=== Source information ===
import Summits.ResolutionOfSingularities.ResolutionOfSingularities.Theorems.PurelyInseparableDim4ChartAtlasSNCGoodFarEscaping
import HarnessLib

/-!
# Purely inseparable four-folds `z^p + F(x₁, …, x₄)`: the S3-N1 ATLAS PACKAGE WITH A NEAR/FAR OLD BOUNDARY, every `S'` — the
# by-signature entry point of the S3-N2 positive side with far members (cell `res-dim4-pi`, typ-2 g6)

[OURS · counted 0] (D-0157 DOOR 2; DR-157-C; desk WORD #115 (a)/(c), #131 (c); typ-3 g5 HANDOFF «the typ-2 transport: state
`HasSNCWith M'.boundary (…)` from typ-2's `ChartDictionary.hasSNCWith_*` criteria»). Old boundary
`E = [(xᵢ + cᵢ)·𝒪 : i ∈ ms] ++ [(xᵢ + dᵢ)·𝒪 : i ∈ fs]` (near: `c = 0` on `S`; far: `i ∈ S`, `dᵢ ≠ 0`, `i ∉ ms`). PROVED here
(no `sorry`, no new axiom):

* `hasSNCWith_transform_boundary_globalCentre_of_nearFar` — **both cases `j ∈ S'` / `j ∉ S'` at once**: under the near condition
  `|B| ≤ 1` (`{x_j = 0} ∈ E ⟹` no near member sheared into the new centre; at most one such member) and, WHEN `j ∉ S'`, the far
  height conditions (`dᵢ ≠ bᵢ·d_j` for `i ∈ fs ∩ S'`, `bᵢ ≠ 0`, `j ∈ fs`; `dᵢ·b_k ≠ d_k·bᵢ` for `i ≠ k ∈ fs ∩ S'`, `bᵢ, b_k ≠ 0`), the
  escaping global centre `Zc` is snc with the whole transformed boundary (for `j ∈ S'`: p699951's two good cases by the case
  analysis «is `{x_j = 0}` old? is some member sheared into the centre?»; for `j ∉ S'`: p704073);
* **`globalCentre_atlas_package_boundary_nearFar`** — p697935's `globalCentre_atlas_package_boundary` for the marked ideal
  `((z^p + s.F)·𝒪, E, p)` with this NEAR/FAR boundary: the re-centring `Θⱼ` of record, global centre `Zc`, the chart-`j` readings,
  ALL THREE admissibility conjuncts (`Zc` regular, `V(Zc) ⊆ supp M'`, `HasSNCWith M'.boundary Zc`), the cover by the charts `x_l`
  and the shear-chart data of the atlas.

Nothing here is a statement about resolution of singularities in dimension ≥ 4 / characteristic `p` (NOT proved anywhere in this programme).
bears_on: LADDER-RESOLUTION:D157-DOOR2 (res-dim4-pi). Supports stmt-ResolutionOfSingularities-16155 (helper, S3-N2 positive side — entry point).
-/

-- every declaration of this summit lives under `Summit.ResolutionOfSingularities.ResolutionOfSingularities`
-- (summit = problem), which the duplicate-namespace linter flags; house convention (cf. the Target file).
set_option linter.dupNamespace false

noncomputable section

open MvPolynomial Finset CategoryTheory AlgebraicGeometry Opposite TopologicalSpace
open AlgebraicGeometry.Scheme.IdealSheafData (ofIdealTop vanishingIdeal)

namespace Summit.ResolutionOfSingularities.ResolutionOfSingularities.Theorems.PIDim4

open Literature.AlgebraicGeometry.Resolution
open Literature.AlgebraicGeometry.Resolution.Hauser2010
open Literature.AlgebraicGeometry.Resolution.AffinePointBlowup (P A γ coord Wtop ξ)
open Literature.Barriers.ResolutionOfSingularities

namespace ChartDictionary

variable {K : Type} [Field K] {p : ℕ} [hp : Fact p.Prime] [CharP K p]
  {S S' : Finset (Fin 4)} {j : Fin 4} {b : Fin 4 → K} {Θⱼ : A 4 K ≃ₐ[K] A 4 K} {h : MvPolynomial (Fin 4) K}
  {F F₁ : MvPolynomial (Fin 4) K} {W : Scheme.{0}} {π : W ⟶ P 4 K}

/-- **S3-N2, POSITIVE SIDE WITH A NEAR/FAR BOUNDARY, EVERY `S'`.** Under `|B_near| ≤ 1` (`j ∈ ms ⟹ b_m = 0` for `m ∈ ms ∩ S ∩ S'`; at most
one `m ∈ ms ∩ S ∩ S'` with `b_m ≠ 0`) and, when `j ∉ S'`, pairwise distinct active far heights, the escaping global centre is snc with
the whole transformed boundary. -/
theorem hasSNCWith_transform_boundary_globalCentre_of_nearFar [IsAlgClosed K] (hj : j ∈ S) (hbj : b j = 0)
    (hF : F ≠ 0) (hclean : HauserPerlega.IsClean p F) (h0j : Θⱼ (X 0) = X 0 + rename Fin.succ h)
    (hsj : ∀ i : Fin 4, Θⱼ (X i.succ) = X i.succ + C (b i))
    (hπ : IsBlowup π (AffineCoordBlowup.𝓘Λ 4 K (insert 0 (Fin.succ '' (S : Set (Fin 4))))))
    (hperm : (p : ℕ∞) ≤ CentreBlowup.ordAlong S F)
    (hread : Θⱼ (coordBlowupSubst K (insert 0 (Fin.succ '' (S : Set (Fin 4)))) j.succ (hyp p F)) = X j.succ ^ p * hyp p F₁)
    (hperm' : (p : ℕ∞) ≤ CentreBlowup.ordAlong S' F₁) (ms fs : List (Fin 4)) (c d : Fin 4 → K) (hc : ∀ i ∈ S, c i = 0)
    (hfs : ∀ i ∈ fs, i ∈ S ∧ d i ≠ 0) (hdis : ∀ i ∈ fs, i ∉ ms)
    (hB1 : j ∈ ms → ∀ m ∈ ms, m ∈ S → m ∈ S' → b m = 0)
    (hB2 : ∀ m ∈ ms, ∀ m' ∈ ms, m ∈ S → m' ∈ S → m ∈ S' → m' ∈ S' → b m ≠ 0 → b m' ≠ 0 → m = m')
    (hH1 : j ∉ S' → ∀ i ∈ fs, i ∈ S' → b i ≠ 0 → j ∈ fs → d i ≠ b i * d j)
    (hH2 : j ∉ S' → ∀ i ∈ fs, ∀ k ∈ fs, i ≠ k → i ∈ S' → k ∈ S' → b i ≠ 0 → b k ≠ 0 → d i * b k ≠ d k * b i) :
    haveI : IsIso (CommRingCat.ofHom (Θⱼ : A 4 K →+* A 4 K)) := (inferInstance : IsIso Θⱼ.toRingEquiv.toCommRingCatIso.hom)
    HasSNCWith
      ((⟨hypSheaf p F, (ms.map fun i => ofIdealTop (Ideal.span {(γ 4 K).symm (X i.succ + C (c i))})) ++
          fs.map fun i => ofIdealTop (Ideal.span {(γ 4 K).symm (X i.succ + C (d i))}), p⟩ :
          MarkedIdeal (P 4 K)).transform π (AffineCoordBlowup.𝓘Λ 4 K (insert 0 (Fin.succ '' (S : Set (Fin 4)))))).boundary
      (vanishingIdeal (closureImage
        (Spec.map (CommRingCat.ofHom (Θⱼ : A 4 K →+* A 4 K)) ≫ AffineCoordBlowup.chartImm hπ (succ_mem_centreVars hj))
        ((AffineCoordBlowup.𝓘Λ 4 K (insert 0 (Fin.succ '' (S' : Set (Fin 4))))).support : Set (P 4 K)))) := by
  by_cases hjS' : j ∈ S'
  · -- inside `E₁`: far members never meet `Zc` (p699951); the near condition splits into the two good cases
    by_cases hjms : j ∈ ms
    · exact hasSNCWith_transform_boundary_globalCentre_of_good_far hj hjS' hbj hF hclean h0j hsj hπ hperm hread hperm' ms fs c d hc
        hfs hdis fun i hi hiS hiS' _ => hB1 hjms i hi hiS hiS'
    · by_cases hex : ∃ m ∈ ms, m ∈ S ∧ m ∈ S' ∧ b m ≠ 0
      · obtain ⟨m, hm, hmS, hmS', hbm⟩ := hex
        refine hasSNCWith_transform_boundary_globalCentre_of_good_shear_far (m := m) hj hjS' hbj hF hclean h0j hsj hπ hperm hread
          hperm' ms fs hjms c d hc hfs hdis fun i hi hiS hiS' _ him => ?_
        by_contra hbi
        exact him (hB2 i hi m hm hiS hmS hiS' hmS' hbi hbm)
      · exact hasSNCWith_transform_boundary_globalCentre_of_good_far hj hjS' hbj hF hclean h0j hsj hπ hperm hread hperm' ms fs c d hc
          hfs hdis fun i hi hiS hiS' _ => by
            by_contra hb
            exact hex ⟨i, hi, hiS, hiS', hb⟩
  · exact hasSNCWith_transform_boundary_globalCentre_of_far_heights hj hjS' hbj hF hclean h0j hsj hπ hperm hread hperm' ms fs c d hc
      hfs hdis hB1 hB2 (hH1 hjS') (hH2 hjS')

/-- **THE S3-N1 ATLAS PACKAGE WITH A NEAR/FAR OLD BOUNDARY (every `S'`).** p697935's `globalCentre_atlas_package_boundary` for the
marked ideal `((z^p + s.F)·𝒪, E, p)`, `E = [(xᵢ + cᵢ)·𝒪 : i ∈ ms] ++ [(xᵢ + dᵢ)·𝒪 : i ∈ fs]`, under `|B_near| ≤ 1` and (when `j ∉ S'`)
pairwise distinct active far heights: the re-centring `Θⱼ`, global centre `Zc`, cover and chart readings, and ALL THREE admissibility
conjuncts (`Zc` regular, `V(Zc) ⊆ supp M'`, `HasSNCWith M'.boundary Zc`) for the transform WITH this boundary. -/
theorem globalCentre_atlas_package_boundary_nearFar [IsAlgClosed K] [DecidableEq K] (hj : j ∈ S) (hbj : b j = 0) (s : State K)
    (hF : s.F ≠ 0) (hclean : HauserPerlega.IsClean p s.F) (hperm : (p : ℕ∞) ≤ CentreBlowup.ordAlong S s.F)
    (hπ : IsBlowup π (AffineCoordBlowup.𝓘Λ 4 K (insert 0 (Fin.succ '' (S : Set (Fin 4))))))
    (hperm' : (p : ℕ∞) ≤ CentreBlowup.ordAlong S' (CentreBlowup.step p S j b s).F)
    (ms fs : List (Fin 4)) (c d : Fin 4 → K) (hc : ∀ i ∈ S, c i = 0) (hfs : ∀ i ∈ fs, i ∈ S ∧ d i ≠ 0) (hdis : ∀ i ∈ fs, i ∉ ms)
    (hB1 : j ∈ ms → ∀ m ∈ ms, m ∈ S → m ∈ S' → b m = 0)
    (hB2 : ∀ m ∈ ms, ∀ m' ∈ ms, m ∈ S → m' ∈ S → m ∈ S' → m' ∈ S' → b m ≠ 0 → b m' ≠ 0 → m = m')
    (hH1 : j ∉ S' → ∀ i ∈ fs, i ∈ S' → b i ≠ 0 → j ∈ fs → d i ≠ b i * d j)
    (hH2 : j ∉ S' → ∀ i ∈ fs, ∀ k ∈ fs, i ≠ k → i ∈ S' → k ∈ S' → b i ≠ 0 → b k ≠ 0 → d i * b k ≠ d k * b i) :
    ∃ (Θⱼ : A 4 K ≃ₐ[K] A 4 K) (h : MvPolynomial (Fin 4) K) (_ : IsIso (CommRingCat.ofHom (Θⱼ : A 4 K →+* A 4 K))),
      Θⱼ (X 0) = X 0 + rename Fin.succ h ∧ (∀ i : Fin 4, Θⱼ (X i.succ) = X i.succ + C (b i)) ∧
      let φⱼ := Spec.map (CommRingCat.ofHom (Θⱼ : A 4 K →+* A 4 K)) ≫ AffineCoordBlowup.chartImm hπ (succ_mem_centreVars hj)
      let Zc := vanishingIdeal (closureImage φⱼ ((AffineCoordBlowup.𝓘Λ 4 K
        (insert 0 (Fin.succ '' (S' : Set (Fin 4))))).support : Set (P 4 K)))
      let M' := ((⟨hypSheaf p s.F, (ms.map fun i => ofIdealTop (Ideal.span {(γ 4 K).symm (X i.succ + C (c i))})) ++
          fs.map fun i => ofIdealTop (Ideal.span {(γ 4 K).symm (X i.succ + C (d i))}), p⟩ :
        MarkedIdeal (P 4 K)).transform π (AffineCoordBlowup.𝓘Λ 4 K (insert 0 (Fin.succ '' (S : Set (Fin 4))))))
      (M'.ideal.comap φⱼ = hypSheaf p (CentreBlowup.step p S j b s).F ∧
        Zc.comap φⱼ = AffineCoordBlowup.𝓘Λ 4 K (insert 0 (Fin.succ '' (S' : Set (Fin 4)))) ∧
        Scheme.IsRegular Zc.subscheme ∧ (Zc.support : Set W) ⊆ M'.support ∧ HasSNCWith M'.boundary Zc) ∧
      ((Zc.support : Set W) ⊆ ⋃ (l : Fin 4) (hl : l ∈ S \ S'.erase j),
        ((AffineCoordBlowup.chartImm hπ (succ_mem_centreVars (Finset.mem_sdiff.mp hl).1)).opensRange : Set W)) ∧
      ∀ (l : Fin 4) (hl : l ∈ S), l ∉ S' → j ≠ l →
        ∃ (Θ : A 4 K ≃ₐ[K] A 4 K) (τ : MvPolynomial (Fin 4) K ≃ₐ[K] MvPolynomial (Fin 4) K) (g : MvPolynomial (Fin 4) K)
          (_ : IsIso (CommRingCat.ofHom (Θ : A 4 K →+* A 4 K))),
          Θ (X 0) = X 0 + rename Fin.succ g ∧ (∀ i : Fin 4, Θ (X i.succ) = rename Fin.succ (τ (X i))) ∧
          τ (X j) = X j ∧ τ (X l) = X l ∧ (∀ i ∈ S, i ≠ j → i ≠ l → τ (X i) = X i + C (b i) * X j) ∧
          (∀ k ∉ S, τ (X k) = X k + C (b k)) ∧
          let φ := Spec.map (CommRingCat.ofHom (Θ : A 4 K →+* A 4 K)) ≫
            AffineCoordBlowup.chartImm hπ (succ_mem_centreVars hl)
          let Fl := g ^ p + τ (CentreBlowup.chartTransform p S l s.F)
          let Tl : Finset (Fin 4) := if j ∈ S' then insert l (S'.erase j) else S'
          M'.ideal.comap φ = hypSheaf p Fl ∧
          Zc.comap φ = AffineCoordBlowup.𝓘Λ 4 K (insert 0 (Fin.succ '' (Tl : Set (Fin 4)))) ∧
          Fl ≠ 0 ∧ HauserPerlega.IsClean p Fl ∧ (p : ℕ∞) ≤ CentreBlowup.ordAlong Tl Fl ∧
          ((AffineCoordBlowup.𝓘Λ 4 K (insert 0 (Fin.succ '' (S : Set (Fin 4))))).comap π).comap φ =
            ofIdealTop (Ideal.span {(γ 4 K).symm (X l.succ + C 0)}) := by
  haveI : PerfectRing K p := PerfectRing.ofSurjective K p fun x => IsAlgClosed.exists_pow_nat_eq x hp.out.pos
  obtain ⟨θ, h, h0, hs, h1, -⟩ := exists_clean_translate_hyp_eq_step p hj hbj s hperm
  -- the re-centring of record of the `x_j`-chart: translation by `b`, then cleaning by `h` (as in p688534 / p689648 / p697935)
  let Θⱼ : A 4 K ≃ₐ[K] A 4 K := (AffinePointBlowup.translateEquiv (Fin.cases 0 b)).trans θ
  have hΘ0 : Θⱼ (X 0) = X 0 + rename Fin.succ h := by
    change θ (AffinePointBlowup.translateEquiv (Fin.cases 0 b) (X 0)) = _
    rw [AffinePointBlowup.translateEquiv_X, Fin.cases_zero, C_0, add_zero, h0]
  have hΘs : ∀ i : Fin 4, Θⱼ (X i.succ) = X i.succ + C (b i) := fun i => by
    change θ (AffinePointBlowup.translateEquiv (Fin.cases 0 b) (X i.succ)) = _
    rw [AffinePointBlowup.translateEquiv_X, Fin.cases_succ, map_add, hs]
    exact congrArg _ (θ.commutes (b i))
  have hread : Θⱼ (coordBlowupSubst K (insert 0 (Fin.succ '' (S : Set (Fin 4)))) j.succ (hyp p s.F)) =
      X j.succ ^ p * hyp p (CentreBlowup.step p S j b s).F := by
    change θ (AffinePointBlowup.translateEquiv (Fin.cases 0 b) _) = _
    rw [← h1]
    rfl
  haveI hiso : IsIso (CommRingCat.ofHom (Θⱼ : A 4 K →+* A 4 K)) :=
    (inferInstance : IsIso Θⱼ.toRingEquiv.toCommRingCatIso.hom)
  refine ⟨Θⱼ, h, hiso, hΘ0, hΘs, ⟨?_, ?_, ?_, ?_, ?_⟩, ?_, fun l hl hlS' hjl => ?_⟩
  · exact comap_chart_transform_ideal_of_reading hj hbj hΘ0 hΘs hπ hperm hread _ rfl rfl
  · exact comap_globalCentre _ _
  · exact isRegular_globalCentre_of_reading hj hbj hΘ0 hΘs hπ hperm hread hperm'
  · exact support_globalCentre_subset_support_transform_of_reading hj hbj hΘ0 hΘs hπ hperm hread hperm' _ rfl rfl
  · exact hasSNCWith_transform_boundary_globalCentre_of_nearFar hj hbj hF hclean hΘ0 hΘs hπ hperm hread hperm' ms fs c d hc hfs hdis
      hB1 hB2 hH1 hH2
  · by_cases hjS' : j ∈ S'
    · exact support_globalCentre_subset_iUnion_of_mem hj hjS' hbj hΘ0 hΘs hπ hperm hread hperm'
    · rw [Finset.erase_eq_of_notMem hjS']
      exact support_globalCentre_subset_iUnion hj hjS' hbj hΘ0 hΘs hπ hperm hread hperm'
  · by_cases hjS' : j ∈ S'
    · obtain ⟨Θ, τ, g, hisoΘ, h0', hτ, hτj, hτl, hτS, hτb, hrest⟩ :=
        exists_shear_chart_reading_of_mem hj hjS' hbj hF hclean hΘ0 hΘs hπ hperm hread hperm' hl hlS'
      refine ⟨Θ, τ, g, hisoΘ, h0', hτ, hτj, hτl, hτS, hτb, ?_⟩
      simp only [if_pos hjS']
      exact hrest
    · obtain ⟨Θ, τ, g, hisoΘ, h0', hτ, hτj, hτl, hτS, hτb, hrest⟩ :=
        exists_shear_chart_reading hj hjS' hbj hF hclean hΘ0 hΘs hπ hperm hread hperm' hl hlS' hjl
      refine ⟨Θ, τ, g, hisoΘ, h0', hτ, hτj, hτl, hτS, hτb, ?_⟩
      simp only [if_neg hjS']
      exact hrest

end ChartDictionary

end Summit.ResolutionOfSingularities.ResolutionOfSingularities.Theorems.PIDim4

end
===
## Activity
Wherever the word "haveI" appears in a line of the data above, copy that line.

## Exercise output
    haveI : IsIso (CommRingCat.ofHom (Θⱼ : A 4 K →+* A 4 K)) := (inferInstance : IsIso Θⱼ.toRingEquiv.toCommRingCatIso.hom)
  haveI : PerfectRing K p := PerfectRing.ofSurjective K p fun x => IsAlgClosed.exists_pow_nat_eq x hp.out.pos
  haveI hiso : IsIso (CommRingCat.ofHom (Θⱼ : A 4 K →+* A 4 K)) :=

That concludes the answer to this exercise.